Friday, October 11, 2013

Images in Stone - Photography, Animated Landscapes

           
            Common in the old “funny animal” comic-books was a page where a drawing of a landscape, with much line work, had objects hidden in it that the viewer was asked to find.  “Help Grandma Duck Find Her Farm Tools,”  “Save Mickey from the Hidden Animals in the Woods.”  And you’d have to search the trees, bushes, houses and barns to discover the hidden objects whose outlines were obscured in the intricate drawing. 
            Father Guido Sarducci of Saturday Night Live (the comedian Don Novello) made a joke of this activity when he held up a large picture of a pizza and challenged the viewers to “Find the Popes in the pizza!”  Of course, it was just a pizza with nothing hidden (at least I never saw anything) which made the task even funnier.  (If real it might have become an ad line as good as “Where’s the beef?”) 
            All this brings us to pictures of big rocks.  I like to take such photos for the color, the texture, and sometimes even the ghostly images that seem to lurk in them.  Interestingly, I usually don’t notice such images until after the photograph is taken and seen in 2-D, and often when changed from color to black and white.  I don’t look for them while photographing, but there on the computer screen suddenly—good gosh, would you look at that? 
            These images are of boulders, cliffs, crevasses, erosion, but when the imagination gets a hold of them and plays with how they appear, then who knows what might be observed in the creative interaction between our minds and all that dead material “out there.”  We impose on what we see, or, as Wordsworth said in Tintern Abbey, “half create” what we perceive.
            Add good-humored titles and you’ll see what I mean. 
            These rocks look like stuffed sagging faces:

 
“My hat is crooked.”  “My chin droops.”

            The next picture was taken because the rock seemed somehow appealing, the composition balanced, appropriate for an unidentified “gut” feeling.  But after changing it to B&W, the title jumped out immediately.

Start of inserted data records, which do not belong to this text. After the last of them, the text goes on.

import Literature.Barriers.PneNP.MatchingSlackPsdApproximation
import Literature.Combinatorics.Optimization.PsdRankBasicProperties
import Literature.Combinatorics.Optimization.PsdRankComparisons
import HarnessLib

/-!
# Barrier: support-based arguments cannot certify psd rank above `C(n,2) + 1` for the matching slack matrix
# (Fawzi–Gouveia–Parrilo–Robinson–Thomas 2015, §5.2 with Theorem 2.9 (v); Lee–Theis 2012)

H. Fawzi, J. Gouveia, P. A. Parrilo, R. Z. Robinson, R. R. Thomas, *Positive semidefinite rank*,
Math. Program. Ser. B 153 (2015) 133–177 = arXiv:1407.4095 [FawziEtAl2015] (held text
`paper:arxiv-1407.4095`, arXiv page numbering), **§5.2 "Lower bounds for psd rank"** (p15), verbatim:

"Lower bounds based solely on the support of the matrix have been shown to be quite powerful in the
case of nonnegative rank (see [FKPT13] for an overview). In the case of psd rank, their power is much
more limited. Given a matrix `M`, the entry-wise square `M ∘ M` has the same support as `M` and has
psd rank bounded above by `rank(M)` (Theorem 2.9, part (v)). Thus, a purely support-based bound
cannot produce a lower bound that is higher than the rank of `M`. This observation was extended by
Lee and Theis in [LT12] as follows: Theorem 5.8. Fix a support `Z` and let `𝓜_Z` be the set of all
matrices sharing this support. Then `min_{A ∈ 𝓜_Z} rank(A) = min_{A ∈ 𝓜_Z, A ≥ 0} rank_psd(A)`."
and (p15–p16): "To obtain stronger lower bounds, we need to move past using only the support of a
matrix. The only known lower bounding techniques that are not purely support based rely on the
quantifier elimination theory of Renegar … as seen in [GPT13]."

Both ingredients are THEOREMS of the tree: Theorem 2.9 (v) is
`Literature.Combinatorics.Optimization.HasPsdFactorization.hadamardSq` /
`hasPsdFactorization_hadamardSq_rank` (`PsdRankBasicProperties.lean`) and Theorem 5.8 is
`exists_nonneg_sameSupport_hasPsdFactorization_rank` + `FawziEtAl2015_thm58_holds`
(`PsdRankComparisons.lean`). This file SPECIALISES the printed observation to the object of the
FGPRT open problem — the odd-cut slack matrix `S_{UM} = |δ(U) ∩ M| − 1` of the perfect matching
polytope of `K_n` (`pmOddCutSlack`, rows `OddSet n`, columns `PMatch n`, the Rothvoß files'
vocabulary) — and PROVES it (no named fact):

* `IsSupportBasedPsdBound n R` — the TECHNIQUE CLASS as a Lean definition: `R` is certified by a
  support-based argument iff EVERY entrywise nonnegative matrix on `OddSet n × PMatch n` with the same
  zero pattern as `S` has psd rank `≥ R` (no psd factorisation of size `< R`). Fooling-set / psd
  fooling-set bounds (`HasPsdFactorization.card_le_of_triangular` in the tree), rectangle-cover and
  min-rank-of-the-support bounds certify exactly such `R`.
* `hasPsdFactorization_pmOddCutSlack_sq` — the Hadamard square `S ∘ S` (same support as `S`) has an
  explicit psd factorisation of size `C(n,2) + 1`, because `S_{UM} = Σ_{e ∈ E(K_n)} 1[e ∈ δ(U)]·1[e ∈ M]
  − 1·1` is an ordinary factorisation through `ℝ^{E(K_n) ⊕ 1}` (Theorem 2.9 (v), factorisation form).
* `supportBasedPsdBound_le` — the BARRIER: every support-based psd-rank lower bound for the matching
  slack matrix of `K_n` satisfies `R ≤ C(n,2) + 1`.

technique_class: support-based (zero-pattern) psd-rank lower bounds — arguments whose conclusion
  `rk_psd(S) ≥ R` uses only the support of `S` and hence holds for every nonnegative matrix with that
  support (`IsSupportBasedPsdBound`): psd fooling sets / triangular-submatrix bounds, support-rank
  (Lee–Theis) bounds, rectangle-covering-style arguments. [cite: FawziEtAl2015, §5.2 (p15)]
blocks: any super-polynomial — in particular any `2^{Ω(n^δ)}` — lower bound on the psd rank of the
  odd-cut slack matrix of the perfect matching polytope of `K_n` (the FGPRT open problem; Dagstuhl
  15082 OP 7) obtained by a support-based argument: such arguments certify at most `C(n,2) + 1`. It
  does NOT block value-sensitive methods. [cite: FawziEtAl2015, §5.2 (p15), Thm. 2.9 (v) (p06–p07)]
because: `S ∘ S` has the same support as `S` and `rk_psd(S ∘ S) ≤ rank(S)` (Thm. 2.9 (v): a rank
  factorisation `S_{ij} = ⟨a_i, b_j⟩` gives the psd factorisation `A_i = a_ia_iᵀ`, `B_j = b_jb_jᵀ`);
  here `rank(S) ≤ |E(K_n)| + 1 = C(n,2) + 1` by the explicit factorisation through edge indicators.
  [cite: FawziEtAl2015, Thm. 2.9 (v) (p06–p07); §5.2 (p15)]
evasions_known: value-sensitive techniques — Renegar quantifier elimination / algebraic degree of
  sets with small psd lifts (Gouveia–Parrilo–Thomas; FGPRT Prop. 5.12, Cor. 5.13) [cite: FawziEtAl2015, §5.2 (p15–p16)];
  sum-of-squares degree of pattern matrices via pseudo-densities and quantum learning (Lee–Raghavendra–Steurer,
  for TSP/CUT/STAB slack matrices — in the tree as `LeeRaghavendraSteurer2015_thm38` and its corollaries)
  [cite: LeeRaghavendraSteurer2015, Thm. 3.8]; symmetry-restricted formulations (Braun et al., symmetric
  SDPs for matching, proved in the tree as `BraunEtAl2016_symmetricSDP_matching_holds`) [cite: BraunEtAl2016, Thm. 4.10].
  None of these is known to apply to the (unrestricted) matching slack matrix.
scope_caveats: the printed observation is about ALL matrices and all support-based bounds; the
  specialisation and the explicit constant `C(n,2) + 1` (an upper bound for `rank S`; the exact rank
  of the odd-cut block is not computed here) are ours and are proved below. The barrier says nothing
  about arguments that use the VALUES `|δ(U) ∩ M| − 1` (e.g. the hyperplane-separation / tracial-design
  route of cell pnp-psdrank, or the approximation-robust class bounded separately by
  `KaniewskiLeeDewolf2015_thm19.ceiling`), and nothing about `rk_psd(S)` itself, which remains open.
  [cite: FawziEtAl2015, §5.2 (p15)]
status: established (Math. Program. 2015; Theorem 2.9 (v) and Theorem 5.8 are proved in the tree).
-/

noncomputable section

open Finset

namespace Literature.Barriers.PneNP

open Literature.Combinatorics.Optimization (HasPsdFactorization
  exists_nonneg_sameSupport_hasPsdFactorization_rank)
open Literature.Combinatorics.SimpleGraph.CycleSpace (Crosses crosses_mk)

variable {n : ℕ}

/-! ### The technique class -/

/-- **Support-based psd-rank lower bound** (the technique class of FGPRT §5.2): `R` is certified for
the odd-cut slack matrix `S` of `K_n` by a support-based argument iff every entrywise nonnegative
matrix `N` on `OddSet n × PMatch n` with the same zero pattern as `S` (`N_{UM} = 0 ↔ S_{UM} = 0`)
admits no psd factorisation of size `< R`. [cite: FawziEtAl2015, §5.2 (p15)] -/
def IsSupportBasedPsdBound (n : ℕ) (R : ℕ) : Prop :=
  ∀ N : OddSet n → PMatch n → ℝ, (∀ U M, 0 ≤ N U M) →
    (∀ U M, N U M = 0 ↔ pmOddCutSlack n U M = 0) → ∀ r : ℕ, r < R → ¬HasPsdFactorization N r

/-- The class is monotone: a support-based certificate for `R` is one for every `R' ≤ R`.
[cite: FawziEtAl2015, §5.2 (p15)] -/
theorem IsSupportBasedPsdBound.mono {R R' : ℕ} (h : IsSupportBasedPsdBound n R) (hR : R' ≤ R) :
    IsSupportBasedPsdBound n R' :=
  fun N hN hsupp r hr => h N hN hsupp r (lt_of_lt_of_le hr hR)

/-! ### The slack matrix factors through the edges of `K_n` -/

/-- The non-loop edges of `K_n`, `E(K_n)`, as a type (`|E(K_n)| = C(n,2)`). [folklore] -/
abbrev Edge (n : ℕ) : Type := {e : Sym2 (Fin n) // ¬e.IsDiag}

/-- `|E(K_n)| = C(n,2)`. [folklore] -/
private theorem card_edge (n : ℕ) : Fintype.card (Edge n) = n.choose 2 := by
  rw [Sym2.card_subtype_not_diag, Fintype.card_fin]

/-- A loop `s(x,x)` crosses no vertex set. [folklore] -/
private theorem not_crosses_of_isDiag (A : Finset (Fin n)) {e : Sym2 (Fin n)} (he : e.IsDiag) :
    ¬Crosses A e := by
  induction e using Sym2.ind with
  | h x y =>
    rw [Sym2.mk_isDiag_iff] at he
    subst he
    rw [crosses_mk]
    tauto

/-- Row factor of the slack matrix through `E(K_n) ⊕ 1`: `a_U(e) = 1[e ∈ δ(U)]`, `a_U(⋆) = −1`.
[cite: FawziEtAl2015, Thm. 2.9 (v) proof (p07, "a factorization of `M` … `a_i, b_j ∈ ℝ^r`")] -/
def rowFactor (U : OddSet n) : Edge n ⊕ Unit → ℝ
  | Sum.inl e => if Crosses U.1 e.1 then 1 else 0
  | Sum.inr _ => -1

/-- Column factor: `b_M(e) = 1[e ∈ M]`, `b_M(⋆) = 1`. [cite: FawziEtAl2015, Thm. 2.9 (v) proof (p07)] -/
def colFactor (M : PMatch n) : Edge n ⊕ Unit → ℝ
  | Sum.inl e => if e.1 ∈ M.1 then 1 else 0
  | Sum.inr _ => 1

/-- `|δ(U) ∩ M| = Σ_{e ∈ E(K_n)} 1[e ∈ δ(U)]·1[e ∈ M]` (loops never cross, so the non-loop edges
suffice). [cite: Rothvoss2017, §2 (PDF p. 5)] -/
theorem cc_eq_sum_edge (U : OddSet n) (M : PMatch n) :
    (cc U M : ℝ) = ∑ e : Edge n,
      (if Crosses U.1 e.1 then (1 : ℝ) else 0) * (if e.1 ∈ M.1 then (1 : ℝ) else 0) := by
  classical
  unfold cc
  calc (((M.1.filter (Crosses U.1)).card : ℕ) : ℝ)
      = ∑ e ∈ M.1, (if Crosses U.1 e then (1 : ℝ) else 0) := by
        rw [Finset.card_filter, Nat.cast_sum]
        simp only [Nat.cast_ite, Nat.cast_one, Nat.cast_zero]
    _ = ∑ e ∈ M.1, (if ¬e.IsDiag then
          (if Crosses U.1 e then (1 : ℝ) else 0) * (if e ∈ M.1 then (1 : ℝ) else 0) else 0) := by
        refine sum_congr rfl fun e he => ?_
        by_cases hd : e.IsDiag
        · rw [if_neg (not_crosses_of_isDiag U.1 hd), if_neg (not_not.mpr hd)]
        · rw [if_pos hd, if_pos he, mul_one]
    _ = ∑ e ∈ (univ : Finset (Sym2 (Fin n))), (if ¬e.IsDiag then
          (if Crosses U.1 e then (1 : ℝ) else 0) * (if e ∈ M.1 then (1 : ℝ) else 0) else 0) := by
        refine Finset.sum_subset (subset_univ _) fun e _ he => ?_
        simp [he]
    _ = ∑ e ∈ (univ : Finset (Sym2 (Fin n))).filter (fun e => ¬e.IsDiag),
          (if Crosses U.1 e then (1 : ℝ) else 0) * (if e ∈ M.1 then (1 : ℝ) else 0) := by
        rw [Finset.sum_filter]
    _ = ∑ e : Edge n,
          (if Crosses U.1 e.1 then (1 : ℝ) else 0) * (if e.1 ∈ M.1 then (1 : ℝ) else 0) := by
        rw [Finset.sum_subtype ((univ : Finset (Sym2 (Fin n))).filter (fun e => ¬e.IsDiag))
          (p := fun e : Sym2 (Fin n) => ¬e.IsDiag) (fun e => by simp)]

/-- **The slack matrix is an ordinary factorisation through `ℝ^{E(K_n) ⊕ 1}`**:
`|δ(U) ∩ M| − 1 = Σ_x a_U(x) b_M(x)`. [cite: FawziEtAl2015, Thm. 2.9 (v) proof (p07)] -/
theorem pmOddCutSlack_eq_sum_factor (U : OddSet n) (M : PMatch n) :
    pmOddCutSlack n U M = ∑ x : Edge n ⊕ Unit, rowFactor U x * colFactor M x := by
  rw [pmOddCutSlack_apply, Fintype.sum_sum_type, cc_eq_sum_edge]
  simp [rowFactor, colFactor, sub_eq_add_neg]

/-! ### Theorem 2.9 (v) applied: the Hadamard square of the slack matrix -/

/-- **`S ∘ S` has a psd factorisation of size `|E(K_n)| + 1 = C(n,2) + 1`** (Theorem 2.9 (v) on the
explicit factorisation above: `A_U = a_Ua_Uᵀ`, `B_M = b_Mb_Mᵀ`, `⟨A_U, B_M⟩ = ⟨a_U, b_M⟩² = S_{UM}²`),
and `S ∘ S` has the same support as `S`. [cite: FawziEtAl2015, Thm. 2.9 (v) (p06–p07); §5.2 (p15)] -/
theorem hasPsdFactorization_pmOddCutSlack_sq (n : ℕ) :
    HasPsdFactorization (fun (U : OddSet n) (M : PMatch n) => pmOddCutSlack n U M ^ 2)
      (n.choose 2 + 1) := by
  classical
  let eqv : (Edge n ⊕ Unit) ≃ Fin (Fintype.card (Edge n ⊕ Unit)) := Fintype.equivFin _
  have hcard : Fintype.card (Edge n ⊕ Unit) = n.choose 2 + 1 := by
    rw [Fintype.card_sum, card_edge, Fintype.card_unit]
  have h : HasPsdFactorization (fun (U : OddSet n) (M : PMatch n) => pmOddCutSlack n U M ^ 2)
      (Fintype.card (Edge n ⊕ Unit)) := by
    refine HasPsdFactorization.hadamardSq (fun U l => rowFactor U (eqv.symm l))
      (fun M l => colFactor M (eqv.symm l)) fun U M => ?_
    rw [pmOddCutSlack_eq_sum_factor]
    exact (Equiv.sum_comp eqv.symm (fun x => rowFactor U x * colFactor M x)).symm
  rwa [hcard] at h

/-! ### The barrier -/

/-- **FGPRT §5.2, verbatim content, for any matrix**: "a purely support-based bound cannot produce a
lower bound that is higher than the rank of `M`" — if every nonnegative matrix with the support of
`S` has psd rank `≥ R`, then `R ≤ rank S` (Lee–Theis direction of Theorem 5.8, proved in the tree as
`exists_nonneg_sameSupport_hasPsdFactorization_rank`). [cite: FawziEtAl2015, §5.2 (p15), Thm. 5.8] -/
theorem supportBased_le_rank {ι κ : Type} [Fintype ι] [Fintype κ] (S : Matrix ι κ ℝ) {R : ℕ}
    (h : ∀ N : Matrix ι κ ℝ, (∀ i j, 0 ≤ N i j) → (∀ i j, N i j = 0 ↔ S i j = 0) →
      ∀ r : ℕ, r < R → ¬HasPsdFactorization N r) :
    R ≤ S.rank := by
  obtain ⟨N, hN, hsupp, hfac⟩ := exists_nonneg_sameSupport_hasPsdFactorization_rank S
  by_contra hlt
  exact h N hN hsupp S.rank (lt_of_not_ge hlt) hfac

/-- **BARRIER (FGPRT §5.2 specialised to Edmonds' slack matrix).** Every support-based psd-rank lower
bound `R` for the odd-cut slack matrix `S_{UM} = |δ(U) ∩ M| − 1` of the perfect matching polytope of
`K_n` satisfies `R ≤ C(n,2) + 1`: the Hadamard square `S ∘ S` is a nonnegative matrix with the same
support and a psd factorisation of that size. In particular no zero-pattern argument (psd fooling
sets, support min-rank, rectangle covers) can give a super-polynomial bound for the FGPRT open
problem. [cite: FawziEtAl2015, §5.2 (p15); Thm. 2.9 (v) (p06–p07)] -/
theorem supportBasedPsdBound_le {R : ℕ} (h : IsSupportBasedPsdBound n R) : R ≤ n.choose 2 + 1 := by
  by_contra hlt
  refine h (fun U M => pmOddCutSlack n U M ^ 2) (fun U M => sq_nonneg _) (fun U M => ?_)
    (n.choose 2 + 1) (lt_of_not_ge hlt) (hasPsdFactorization_pmOddCutSlack_sq n)
  exact sq_eq_zero_iff

end Literature.Barriers.PneNP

“Let the Sleeping Dog Lie.”

            And this hard rock cliff suggests the soft and cuddly: 

 
“Kitten in Stone”

            Too bad no grass blades grew there for whiskers. 
            And the following was interpreted in one quick word. 

“Feet”

            I also used “Teeth” for sharp stones in tundra, “Emaciated Fingers” for narrow mounds between ruts in badlands, and “The Beartooth” for a crag that really does have that name.
And finally, my favorite:

                                                 “Rain Makes Me Scowl”

            Such a grumpy old sourpuss deserves that dribble irritating his face. 
            We half create what we see.  We impose interpretations.  Our minds and our memories drown our surroundings, sometimes preventing any chance for objectivity.  Now that we “see” those clownish doughboys, that dog, that kitten, those feet, that squeezed cranky petulant frown, it’s hard to notice anything else.  The landscapes are changed without our even asking, and we can’t get back to a bare slate. 
            Do we really see, or are we lost in a funhouse of reflections and projections? 
            Oh, by the way, if you come across any Popes in pizzas out there, or even in rock formations, do let me know. 
         
(The first two photos were taken in Arches National Park, UT; the third and last in Old Man’s Cave State Park, OH; and the fourth at a rest stop off Interstate 70 on the San Rafael Reef, UT.)